September 2022 / Much. AGEVIS GmbH spendet über 1.000 Euro 

Unfreundliches, regnerisches Wetter begleitete die Golfer am Wochenende bei dem beliebten AGEVIS-Cup-Turnier im Golfclub Burg Overbach.
Das tat der fröhlichen Stimmung während der Siegerehrung, die von Geschäftsführer Rene Spanier ansprechend moderiert wurde, keinen Abbruch. Als er zum Schluss verkündete, dass die AGEVIS GmbH sich entschlossen habe, statt wertvoller Preise die Stiftung Much mit einer Spende über 1.000 Euro für ihre Arbeit zu unterstützen, gab es Zustimmung und viel Beifall.
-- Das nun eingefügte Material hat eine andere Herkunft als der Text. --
import Summits.Ventures.DiscreteObjects.Hadamard.FixedRowsOrbitTools

/-!
# Hadamard 668 census, family F12 — order 167: an automorphism of H(668) of order 167 is fixed-point-free with 4 + 4 orbits (kernel)

Framing: lottery ticket; floor = certified bounds/negative ranges.

Cell pub-namedobj (venture DiscreteObjects), target (H), hadamard gen 9.  The prime `167` divides `668 = 4 · 167`, so the
transfer to the 2-(667,333,166) structure used for the other primes (which needs a fixed row) is not available, and `167` was
listed in the spectrum `{2,3,5,7,11,13,23,37,41,83,167}` (`hadamard668_signedAut_prime_mem'`) as 'not analysed'.  Here:
**`hadamard668_fixedRows_167` — a signed-permutation automorphism `(π, κ, d, e)` of a Hadamard matrix of order `668` with
`π^167 = κ^167 = 1`, `(π, κ) ≠ (1, 1)` fixes NO row and NO column: both permutations have exactly `4` orbits of length `167`.**
So an H(668) with an automorphism of order 167 is of '4-orbit type' — the shape of the classical four-circulant-block families
(Williamson, Goethals–Seidel, propus: a `4 × 4` array of ±1 blocks of order 167 on which `Z₁₆₇` acts regularly), and its orbit
matrix in Hadamard form is a `4 × 4` odd-integer matrix `A` with `A Aᵀ = 668 I₄` (e.g. the quaternion matrix of `(25,5,3,3)`,
`25² + 5² + 3² + 3² = 668`), so the orbit-matrix level carries no obstruction for `167`.
Proof (no design theory).  Let `f` be the number of `κ`-fixed columns and `w` the number of `κ`-classes, `f + 167 w = 668`
(`card_fixed_add_classes`), so `w ≤ 4` and `f = 668 − 167 w`.  For two `π`-fixed rows `u ≠ u'` the product `H u j · H u' j` is
constant along every `κ`-class (`fixedRows_prod_pow`, `fixedRows_sign_eq_odd`), hence (`fixedRows_split`)
`Σ_{κ j = j} H u j H u' j + 167 · Σ_C H u (rep C) H u' (rep C) = 0`.  If `w ≥ 1` then there are at most `4` fixed rows
(`hadamard668_fixedRows_le_four_167`): with five fixed rows `u₀,…,u₄` — `w = 4` (`f = 0`): the vectors
`(H uᵢ (rep C))_C ∈ {±1}⁴` are pairwise orthogonal, impossible for five vectors (`card_le_of_pairwise_orthogonal`, linear
independence over `ℚ`); `w = 3` (`f = 167`): the fixed part `S` of the product of two of them is divisible by `167`, odd and
`|S| ≤ 167`, so `S = ±167` and the two rows agree up to sign on all fixed columns; then `(H uᵢ j⋆, (H uᵢ (rep C))_C) ∈ {±1}⁴`
(`j⋆` a fixed column) are pairwise orthogonal — impossible; `w = 2` (`f = 334`): among five rows three have the same 'parity'
`H u (rep C₁) H u (rep C₂)`, any two of those agree up to the sign `−H u (rep C₁) H u' (rep C₁)` on the fixed columns, and three
such signs are inconsistent; `w = 1` (`f = 501`): `S = −167 ψ_u ψ_u'` with `ψ_u = H u (rep C)`, and
`0 ≤ Σ_{j fixed} (Σᵢ ψᵢ H uᵢ j)² = 5 · 501 − 20 · 167 < 0`.  Finally `w = 0` would mean `κ = 1`, hence `π = 1`
(`signedAut_snd_eq_one` for `Hᵀ`); so `w ≥ 1`, the number of fixed rows is `≤ 4` and `≡ 668 (mod 167)`, i.e. `0`; columns by
transposition.  Ours, not literature; no `sorry`; no `decide` beyond small numeric facts.
-/

open Finset BigOperators Matrix

namespace Summit.Ventures.DiscreteObjects.Hadamard

open Literature.Combinatorics.Designs.GoethalsSeidel (IsHadamardMatrix)

variable {ι : Type*} [Fintype ι] [DecidableEq ι]

section order167

variable {H : Matrix ι ι ℤ} {π κ : Equiv.Perm ι} {d e : ι → ℤ}

/-- `167` is prime -/
private lemma p167 : Nat.Prime 167 := by norm_num
/-- `167` is odd -/
private lemma odd167 : Odd 167 := by decide

/-- the product of two entries is `±1` -/
private lemma entryProd_pm (hH : IsHadamardMatrix H) (i i' j j' : ι) : H i j * H i' j' = 1 ∨ H i j * H i' j' = -1 := by
  rcases hH.1 i j with h | h <;> rcases hH.1 i' j' with h' | h' <;> simp [h, h']

/-- **Case `w = 4` (no fixed column): five fixed rows are impossible.** -/
private lemma case_four (hH : IsHadamardMatrix H) (haut : IsSignedAut H π κ d e) (hκ : κ ^ 167 = 1)
    (uu : Fin 5 → ι) (huu : Function.Injective uu) (hfix : ∀ i, π (uu i) = uu i)
    (rep : Finset ι → ι) (hrep : ∀ C ∈ blockClasses κ 167, rep C ∈ C)
    (hk : (blockClasses κ 167).card = 4) (hf : (univ.filter fun j => κ j = j).card = 0) : False := by
  have hempty : (univ.filter fun j => κ j = j) = ∅ := Finset.card_eq_zero.mp hf
  have hT : ∀ i i', i ≠ i' → ∑ C ∈ blockClasses κ 167, H (uu i) (rep C) * H (uu i') (rep C) = 0 := by
    intro i i' hii'
    have hs := fixedRows_split hH haut p167 odd167 hκ (hfix i) (hfix i') (huu.ne hii') rep hrep
    rw [hempty, Finset.sum_empty, zero_add] at hs
    have : (167 : ℤ) ≠ 0 := by norm_num
    exact (mul_eq_zero.mp (by exact_mod_cast hs)).resolve_left this
  let v : Fin 5 → {C // C ∈ blockClasses κ 167} → ℚ := fun i C => (H (uu i) (rep C.1) : ℚ)
  have horth : ∀ i i', i ≠ i' → ∑ C, v i C * v i' C = 0 := by
    intro i i' hii'
    have h1 : ∑ C : {C // C ∈ blockClasses κ 167}, v i C * v i' C =
        ∑ C ∈ blockClasses κ 167, ((H (uu i) (rep C) * H (uu i') (rep C) : ℤ) : ℚ) := by
      rw [← Finset.sum_coe_sort (blockClasses κ 167)]
      simp [v]
    rw [h1, ← Int.cast_sum, hT i i' hii', Int.cast_zero]
  obtain ⟨C₀, hC₀⟩ : (blockClasses κ 167).Nonempty := Finset.card_pos.mp (by rw [hk]; norm_num)
  have hnz : ∀ i, ∃ C, v i C ≠ 0 := by
    intro i
    refine ⟨⟨C₀, hC₀⟩, ?_⟩
    rcases hH.1 (uu i) (rep C₀) with h | h <;> simp [v, h]
  have hle := card_le_of_pairwise_orthogonal v hnz horth
  rw [Fintype.card_coe, hk] at hle
  omega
Gerlinde Knipp und Hans-Willi Schlimbach, beide im Vorstand der Stiftung, bedankten sich für diese großartige Geste. In einer kurzen Rede berichtete Schlimbach von den Malprojekten für Menschen mit Beeinträchtigung und der damit verbundenen Ausstellung der Kunstwerke, die aktuell im Foyer des Rathauses in Much zu sehen ist. Seine Schilderung von der Begeisterung und Freude der behinderten Menschen beeindruckte die Anwesenden so sehr, dass sie spontan zu einer Sammlung für die Stiftung  aufriefen. Zu der AGEVIS-Spende konnte die Stiftung Much an diesem Abend zusätzlich 355 Euro für ihre weitere Arbeit in Empfang nehmen. Sichtlich beeindruckt nahmen die Vertreter der Stiftung  die Spenden entgegen und versprachen, weitere Projekte anzustoßen.

Dom mit Kölschglas


August 2022 / Much. Stiftung finanziert Malkurs in Künstlerwerkstatt

Es ist schon eine kleine Tradition geworden: Die Stiftung Much finanziert mindestens einmal im Jahr einen mehrwöchigen Malworkshop für Menschen mit Einschränkungen. In diesem Jahr waren es insgesamt sechs Frauen  und Männer aus dem Bereich Betreutes Wohnen, die unter der hervorragenden Leitung des Mucher Künstlers Friedhelm Schlimbach ihre Vorstellungen auf die Leinwand bringen wollten. 

Behutsam und mit viel Empathie übernahmen – wie in den Vorjahren - Hildegard Langen und Doris Schlimbach die Betreuung der Gruppe.  Und dieses Mal lösten sich die „Künstler“ sehr schnell von den Vorgaben des „Meisters“; sie wurden bald selbst kreativ. „ Ich will den Dom mit zwei Kölschgläsern malen!“ entschied Volker. Betty vervollständigte ihren Heißluftballon, während Martin sich intensiv mit einem Sonnenuntergang beschäftigte. Durch kleine technische Hilfen des Profis gelangen auch die schwierigen Bildteile. „Es ist fantastisch, mit wie viel Eifer und Freude sie bei der Sache sind. Ich freue mich auf jede Stunde“, stellt F. Schlimbach beeindruckt fest.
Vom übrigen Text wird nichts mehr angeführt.